Free of corruption, but without transparency
The advantages of using an AI for government action would be several. On the one hand, their ability to process data and knowledge for decision making is far superior to that of any human. It would also be free (in principle) from the phenomenon of corruption and would not be influenced by personal interests.
But, today, the chatbot they just react, they feed on the information that someone provides them and they give answers. They are not really free to think “spontaneously”, to take the initiative.
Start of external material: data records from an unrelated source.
/-
Copyright (c) 2026 the pub-hodgecm-mathlib formalisation cell (harness21).  Prover seat hodgecm-mathlib-LH4-p06 (g5), Track A «(D-RAM) FOUR-FRAME», unit U2H, census leaf
(ρ2b′-X) `stub_U2H_fixedPointCensus_typeTwo_unit0` — SOCKET (C) `orderCountCensusC` (type RamM), hand (C-2) «DEP∕TOP dischargers of ★ p857711's `hvGen ∕ hvOff ∕ hvTop`»
(LH4-p04 (g5) SOCKET (C) LEAD LINE #1, dealer LH4-plan (g12) WORD #30), FILE (V): `hvGen`, `hvOff`, and the `hvTop` VALUE against any bit.  2026-09-04.
-/
import Summits.HodgeConjecture.HodgeConjecture.Theorems.F0P3cDyRamToricLevelCensusRamMTop          -- ★ p857665∕741 (this seat): the (D3) values (`…_explicit_even∕odd∕low_of_ramified`); brings ★ TopPrep, ★ RamMDep
import HarnessLib

/-!
# T5c (C-2, V): the LITERAL `hvGen ∕ hvOff` letters of ★ `toricCensusSum_ramM` and the `hvTop` VALUE for `vP∕vM j a := #levelSetDep(j,a;μ)`

Cell `hodgecm-mathlib` (D-0151), FLOOR 0, crux H413 = `stmt-HodgeConjecture-24833`; squad F0∕P3c∕LH4; lane `--supports stmt-HodgeConjecture-24833 --as helper` (count-neutral).
THEOREMS ONLY (no `def`, no instance, no notation, no `sorry`, default heartbeats).  Socket served: LH4-p04 (g5)'s SOCKET (C) `orderCountCensusC`, bricks (C-2) «DEP∕TOP» of his
LEAD LINE #1 — the three depth letters of ★ p857711 `toricCensusSum_ramM` (LH4-p04 (g4)) DISCHARGED for the true tables `vP j a := (#levelSetDep_h(j,a;λ−u) : ℚ)`:
* **`ncard_levelSetDep_cast_eq_of_gen`** ∕ **`ncard_levelSetDep_cast_eq_zero_of_off`** (`hvGen`, `hvOff`; any scalar `h`; ★ RamMDep `levelSetDep_eq_of_generic_ramified` in
  the census-sum's GEN letter `a ≤ m ∧ (j + a ≤ m ∨ (2a ≤ m ∧ j + a ≤ jλ))`);
* **`ncard_levelSetDep_top_cast_eq_of_bit`** — the (D3) VALUE on the diagonal `j + m = jλ + a`, `¬GEN`, against ANY proposition equivalent to the literal (D3) bit:
  `q^j` below K♮-level `0` (`j + a < m + s0`, ★ `…_low_`), else `(if 2g ≤ k′+1 then 2 else 1)·q^{j − (k′+1)∕2}`, `k′ = j + a − m − s0` (★ `…_even_ ∕ …_odd_`, `2 ∣ q`);
The sequel `…RamMTopCellsHvTop` substitutes `Bit :=` ★ p857711's `hvTop` bit via the ★ bridges p857886 and the law `twistNear_iff_censusBit` ∕ `anchoredNear_iff_censusBit`
(`…RamMTopCellsLaw`), giving `hvTop` VERBATIM with `ε = 1` ∕ `ε = −1` read as side letters.
HONEST LABEL.  Count-neutral (`--supports`); unconditional local algebra; nothing of (ρ2b′-X) is asserted — `HC_CM` is proved only modulo the 7 printed citations (2 remaining named
inputs: hLiu418 = `stmt-HodgeConjecture-24832`, h413 = `stmt-HodgeConjecture-24833`) until rung 0 closes.

## References
* [Flicker1998UnitaryFL] Y. Z. Flicker, *Elementary proof of the fundamental lemma for a unitary group*, Canad. J. Math. 50 (1998): Prop. 7 p. 84 (the level tables).
* [Kottwitz1986BaseChangeUnits] R. E. Kottwitz, *Base change for unit elements of Hecke algebras*, Compositio Math. 60 (1986): §1 pp. 240–241.
* [Jacobowitz1962] R. Jacobowitz, *Hermitian forms over local fields*, Amer. J. Math. 84 (1962): §4.
* [Serre1979] J.-P. Serre, *Local Fields*, GTM 67 (1979): Ch. V §3 Prop. 5, Cor. 3.
-/

set_option autoImplicit false

noncomputable section

namespace Summit.HodgeConjecture.HodgeConjecture.Cruxes.H413.F0P3cDyRamToricLevelCensusRamM

open WithZero IsLocalRing
open scoped Valued
open Literature.NumberTheory.Automorphic.UnitaryThreeFourFrame (IsRamifiedQuadraticDatum)
open Literature.NumberTheory.LocalFields.QuadraticOrder Literature.NumberTheory.LocalFields.WildQuadraticDatum
open Summit.HodgeConjecture.HodgeConjecture.Cruxes.H413.F0P3cDyRamToricCensusDefs

variable {K : Type} [Field K] [Valued K ℤᵐ⁰] {ρ Θ τ : K →+* K} {α ϖE h : K} {dρ t dτ tτ : ℕ}
variable {K' : Type*} [Field K'] [Valued K' ℤᵐ⁰] {σ' : K' →+* K'} {π' : K'} {d' : ℕ}

/-! ## §1 Two casts -/

/-- `(q^j ∕ q^n : ℕ) = q^{j−n}` in `ℚ` (`n ≤ j`, `0 < q`). [cite: Flicker1998UnitaryFL, Prop. 7 p. 84] -/
theorem cast_pow_div_pow {q j n : ℕ} (hq : 0 < q) (hn : n ≤ j) : ((q ^ j / q ^ n : ℕ) : ℚ) = (q : ℚ) ^ (j - n) := by
  rw [Nat.pow_div hn hq]; push_cast; rfl

/-- `(q^j ∕ (q^n∕2) : ℕ) = 2·q^{j−n}` in `ℚ` (`2 ∣ q`, `1 ≤ n ≤ j`). [cite: Flicker1998UnitaryFL, Prop. 7 p. 84] -/
theorem cast_pow_div_half_pow {q j n : ℕ} (hq : 0 < q) (hq2 : 2 ∣ q) (hn1 : 1 ≤ n) (hn : n ≤ j) :
    ((q ^ j / (q ^ n / 2) : ℕ) : ℚ) = 2 * (q : ℚ) ^ (j - n) := by
  obtain ⟨e, he⟩ : 2 ∣ q ^ n := hq2.trans (dvd_pow_self q (by omega))
  have he0 : 0 < e := by have hp : 0 < q ^ n := pow_pos hq n; rw [he] at hp; omega
  have hj : q ^ j = 2 * q ^ (j - n) * e := by
    rw [← pow_sub_mul_pow q hn, he]; ring
  rw [he, Nat.mul_div_cancel_left e (by norm_num), hj, Nat.mul_div_cancel _ he0]; push_cast; rfl

/-! ## §2 `hvGen` and `hvOff` (★ RamMDep in the census-sum's GEN letter) -/

/-- **`hvGen`**: on a GENERIC cell (`a ≤ m ∧ (j + a ≤ m ∨ (2a ≤ m ∧ j + a ≤ jλ))`, `j ≤ jλ`) every lattice of the level passes: `#levelSetDep(j,a;μ) = #levelSet(j,a)` (cast to `ℚ`).
[cite: Jacobowitz1962, §4] [cite: Kottwitz1986BaseChangeUnits, §1 pp. 240–241] -/
theorem ncard_levelSetDep_cast_eq_of_gen (hD : IsRamifiedQuadraticDatum ρ α dρ t) (hΘΘ : ∀ x, Θ (Θ x) = x) (hΘρ : ∀ x, Θ (ρ x) = ρ (Θ x))
    (hvΘ : ∀ x, Valued.v (Θ x) = Valued.v x) (hρϖ : ρ ϖE = ϖE) (hϖE : Valued.v ϖE = exp (-2 : ℤ)) (hh : h ≠ 0)
    {μ : K} {m jl : ℕ} (hμ : Valued.v μ = Valued.v ϖE ^ m) (hjl : Valued.v (μ - ρ μ) = Valued.v (ϖE ^ jl * (α - ρ α)))
    {j a : ℕ} (hj : j ≤ jl) (hgen : a ≤ m ∧ (j + a ≤ m ∨ (2 * a ≤ m ∧ j + a ≤ jl))) :
    ((levelSetDep ρ Θ α ϖE h j a μ).ncard : ℚ) = ((levelSet ρ Θ α ϖE h j a).ncard : ℚ) := by
  have hgen' : a ≤ m ∧ (j ≤ m - a ∨ (2 * a ≤ m ∧ j + a ≤ jl)) := ⟨hgen.1, hgen.2.imp_left fun h1 => by omega⟩
  rw [levelSetDep_eq_of_generic_ramified hD hΘΘ hΘρ hvΘ hρϖ hϖE hh hμ hjl hj (Or.inr hgen'), if_pos hgen']

/-- **`hvOff`**: on a NON-generic cell OFF the coincidence diagonal (`j + m ≠ jλ + a`, `j ≤ jλ`) no lattice passes: `#levelSetDep(j,a;μ) = 0`.
[cite: Jacobowitz1962, §4] [cite: Kottwitz1986BaseChangeUnits, §1 pp. 240–241] -/
theorem ncard_levelSetDep_cast_eq_zero_of_off (hD : IsRamifiedQuadraticDatum ρ α dρ t) (hΘΘ : ∀ x, Θ (Θ x) = x) (hΘρ : ∀ x, Θ (ρ x) = ρ (Θ x))
    (hvΘ : ∀ x, Valued.v (Θ x) = Valued.v x) (hρϖ : ρ ϖE = ϖE) (hϖE : Valued.v ϖE = exp (-2 : ℤ)) (hh : h ≠ 0)
    {μ : K} {m jl : ℕ} (hμ : Valued.v μ = Valued.v ϖE ^ m) (hjl : Valued.v (μ - ρ μ) = Valued.v (ϖE ^ jl * (α - ρ α)))
    {j a : ℕ} (hj : j ≤ jl) (hng : ¬ (a ≤ m ∧ (j + a ≤ m ∨ (2 * a ≤ m ∧ j + a ≤ jl)))) (hoff : j + m ≠ jl + a) :
    ((levelSetDep ρ Θ α ϖE h j a μ).ncard : ℚ) = 0 := by
  have hng' : ¬ (a ≤ m ∧ (j ≤ m - a ∨ (2 * a ≤ m ∧ j + a ≤ jl))) := fun h1 => hng ⟨h1.1, h1.2.imp_left fun h2 => by omega⟩
  rw [levelSetDep_eq_of_generic_ramified hD hΘΘ hΘρ hvΘ hρϖ hϖE hh hμ hjl hj (Or.inl hoff), if_neg hng', Set.ncard_empty, Nat.cast_zero]

/-! ## §3 `hvTop`: the (D3) value against any proposition equivalent to the literal bit -/

open scoped Classical in
/-- **THE (D3) VALUE IN THE CENSUS-SUM'S LETTERS.**  Frame of ★ `…RamMTop` §4–§5 (ρ-datum, `Θ`-datum, third-field package with `#𝓀[K′] = q`, `hFN`, `|ϖE| = exp(−2)`, `ρϖE = ϖE`,
`#𝓀_M = q`, `2 ∣ q`; scalar `h ≠ 0`, `|h| = exp(−v_h)`; tokens `|μ| = |ϖE|^m`, `|μ − ρμ| = |ϖE^{jλ}(α − ρα)|`; dictionary `dΘ = 2g`, `dτ = 2s0`, `2d′ = d_ρ + dτ`; the
diagonal class index `k₀` with `v_h + d_ρ + 2k₀ + 2jλ = 2m`).  On a cell of the diagonal `j + m = jλ + a` with `¬GEN`, for ANY proposition `Bit` equivalent to the literal
(D3) bit `∃ ω₁ ∈ U_M, |1 + (η∕κ)·t(ω₁)| ≤ exp(2m − 2a − 2j − d_ρ)`:
`#levelSetDep(j,a;μ) = if Bit then (if j + a < m + s0 then q^j else (if 2g ≤ k′+1 then 2 else 1)·q^{j − (k′+1)∕2}) else 0`, `k′ = j + a − m − s0`.
[cite: Flicker1998UnitaryFL, Prop. 7 p. 84] [cite: Serre1979, Ch. V §3 Cor. 3] [cite: Jacobowitz1962, §4] -/
theorem ncard_levelSetDep_top_cast_eq_of_bit [CompleteSpace K] [IsDiscreteValuationRing 𝒪[K]] [Finite 𝓀[K]] [IsDiscreteValuationRing 𝒪[K']] [Finite 𝓀[K']]
    (hD : IsRamifiedQuadraticDatum ρ α dρ t) (hΘρ : ∀ x, Θ (ρ x) = ρ (Θ x)) (hvΘ : ∀ x, Valued.v (Θ x) = Valued.v x)
    (hϖE : Valued.v ϖE = exp (-2 : ℤ)) (hρϖ : ρ ϖE = ϖE) {q : ℕ} (hq : Nat.card 𝓀[K] = q) (hq' : Nat.card 𝓀[K'] = q) (hq2 : 2 ∣ q)
    (hσ' : ∀ x, σ' (σ' x) = x) (hvσ' : ∀ x, Valued.v (σ' x) = Valued.v x) (hfix' : ∀ x : K', σ' x = x → x ≠ 0 → ∃ n : ℤ, Valued.v x = exp (2 * n))
    (hπ' : Valued.v π' = exp (-1 : ℤ)) (hdd' : Valued.v (π' - σ' π') = Valued.v π' ^ d')
    (jK : K' →+* K) (hjle : ∀ x y : K', Valued.v (jK x) ≤ Valued.v (jK y) ↔ Valued.v x ≤ Valued.v y) (hjΘ : ∀ x, Θ (jK x) = jK x)
    (hjfix : ∀ z : K, Θ z = z → ∃ x, jK x = z) (hjσ : ∀ x, jK (σ' x) = ρ (jK x)) (hjπ : Valued.v (jK π') = exp (-2 : ℤ))
    {ϖ : K} {dΘ tΘ : ℕ} (hDΘ : IsRamifiedQuadraticDatum Θ ϖ dΘ tΘ)
    (hFN : ∀ f : K, ρ f = f → Θ f = f → Valued.v f = 1 → ∃ x : K, x * Θ x = f)
    (hh : h ≠ 0) {vh : ℤ} (hvh : Valued.v h = exp (-vh))
    {μ : K} {m jl : ℕ} (hμ : Valued.v μ = Valued.v ϖE ^ m) (hjl : Valued.v (μ - ρ μ) = Valued.v (ϖE ^ jl * (α - ρ α)))
    {g s0 : ℕ} (hg : dΘ = 2 * g) (hs0 : dτ = 2 * s0) (hd' : 2 * d' = dρ + dτ)
    {k₀ : ℤ} (hk₀ : vh + dρ + 2 * k₀ + 2 * jl = 2 * m)
    {j a : ℕ} (hj : j ≤ jl) (hng : ¬ (a ≤ m ∧ (j + a ≤ m ∨ (2 * a ≤ m ∧ j + a ≤ jl)))) (hdiag : j + m = jl + a)
    (Bit : Prop)
    (hbit : (∃ ω₁ : Kˣ, Valued.v (ω₁ : K) = 1 ∧
        Valued.v (1 + ρ h / h * (ρ (α ^ k₀ * Θ (α ^ k₀)) / (α ^ k₀ * Θ (α ^ k₀))) / (ρ μ / μ) * (ρ ((ω₁ : K) * Θ ω₁) / ((ω₁ : K) * Θ ω₁))) ≤
          exp (2 * (m : ℤ) - 2 * a - 2 * j - dρ)) ↔ Bit) :
    ((levelSetDep ρ Θ α ϖE h j a μ).ncard : ℚ) =
      if Bit then (if j + a < m + s0 then (q : ℚ) ^ j else (if 2 * g ≤ j + a - m - s0 + 1 then 2 else 1) * (q : ℚ) ^ (j - (j + a - m - s0 + 1) / 2)) else 0 := by
  have hΘΘ := hDΘ.1
  have hvρ := hD.2.1
  have hq0 : 0 < q := Nat.pos_of_ne_zero (card_residueField_ne_zero hq)
  have hg1 : 1 ≤ g := by have h1 := hDΘ.2.2.2.2.2.1; omega
  have htop : m + 1 ≤ 2 * a := by omega
  have hk₀' : vh + dρ + 2 * k₀ + 2 * j = 2 * a := by omega
  obtain ⟨U, hU⟩ := Literature.NumberTheory.LocalFields.WildQuadraticDatum.exists_subgroup_v_eq_one (K := K)
  obtain ⟨H, hH⟩ := exists_subgroup_orderUnits (ρ := ρ) (α := α) hvρ (ϖE ^ j)
  obtain ⟨B, hB⟩ := exists_subgroup_normDepth (Θ := Θ) hvρ hvΘ (exp (2 * (m : ℤ) - 2 * a - 2 * j - dρ))
  by_cases hB0 : Bit
  · rw [if_pos hB0]
    have hχ := hbit.2 hB0
    by_cases hlow : j + a < m + s0
    · rw [if_pos hlow, ncard_levelSetDep_top_eq_explicit_low_of_ramified hD hΘΘ hΘρ hvΘ hϖE hρϖ hq hσ' hfix' hπ' hdd' jK hjle hjfix hjσ hjπ hh hvh hμ hjl
        hj hdiag htop hk₀' (n := j + a - m + (d' - s0)) (by omega) (by omega) U H B hU hH hB, if_pos hχ]
      push_cast; rfl
    rw [if_neg hlow]
    rcases Nat.even_or_odd (j + a - m - s0) with ⟨n, hn⟩ | ⟨n, hn⟩
    · -- even K♮-level `k′ = 2n`
      rw [ncard_levelSetDep_top_eq_explicit_even_of_ramified hD hΘρ hvΘ hϖE hρϖ hq hq' hσ' hvσ' hfix' hπ' hdd' jK hjle hjΘ hjfix hjσ hjπ hDΘ hFN hh hvh hμ hjl
        hj hdiag htop hk₀' (n := n) (by omega) U H B hU hH hB, if_pos hχ, show (j + a - m - s0 + 1) / 2 = n by omega]
      by_cases hdn : dΘ ≤ 2 * n + 1
      · rw [if_pos hdn, if_pos (by omega), cast_pow_div_half_pow hq0 hq2 (by omega) (by omega)]
      · rw [if_neg hdn, if_neg (by omega), cast_pow_div_pow hq0 (by omega), one_mul]
    · -- odd K♮-level `k′ = 2n + 1`
      rw [ncard_levelSetDep_top_eq_explicit_odd_of_ramified hD hΘρ hvΘ hϖE hρϖ hq hq' hσ' hvσ' hfix' hπ' hdd' jK hjle hjΘ hjfix hjσ hjπ hDΘ hFN hh hvh hμ hjl
        hj hdiag htop hk₀' (n := n) (by omega) U H B hU hH hB, if_pos hχ, show (j + a - m - s0 + 1) / 2 = n + 1 by omega]
      by_cases hdn : dΘ ≤ 2 * n + 2
      · rw [if_pos hdn, if_pos (by omega), cast_pow_div_half_pow hq0 hq2 (by omega) (by omega)]
      · rw [if_neg hdn, if_neg (by omega), cast_pow_div_pow hq0 (by omega), one_mul]
  · rw [if_neg hB0, ncard_levelSetDep_top_eq_of_ramified hD hΘΘ hΘρ hvΘ hϖE hρϖ hq hh hvh hμ hjl hj hdiag htop hk₀' U H B hU hH hB,
      if_neg (mt hbit.1 hB0), Nat.cast_zero]

end Summit.HodgeConjecture.HodgeConjecture.Cruxes.H413.F0P3cDyRamToricLevelCensusRamM

end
It is more appropriate to see these systems as oracles, capable of answering questions such as “what do you think would happen if…”, “what would you propose in case of…”, rather than as active or controlling agents.
The possible problems and dangers of this type of intelligence, based on large neural networks, have been analyzed in numerous scientific studies. A fundamental problem is the lack of transparency (“explainability”) of the decisions they make. In general, they act as “black boxes” without us being able to know what reasoning they have carried out to reach a conclusion.
And let’s not forget that behind the machine are humans, who have been able to introduce certain biases (consciously or unconsciously) into the AI through the texts they have used to train it. On the other hand, the AI is not free from giving wrong data or advice, as many ChatGPT users have been able to experience.
Technological advances allow us to glimpse a future AI capable of “ruling us”, for the moment not without the essential human control. The debate should soon move from the technical level to the ethical and social level.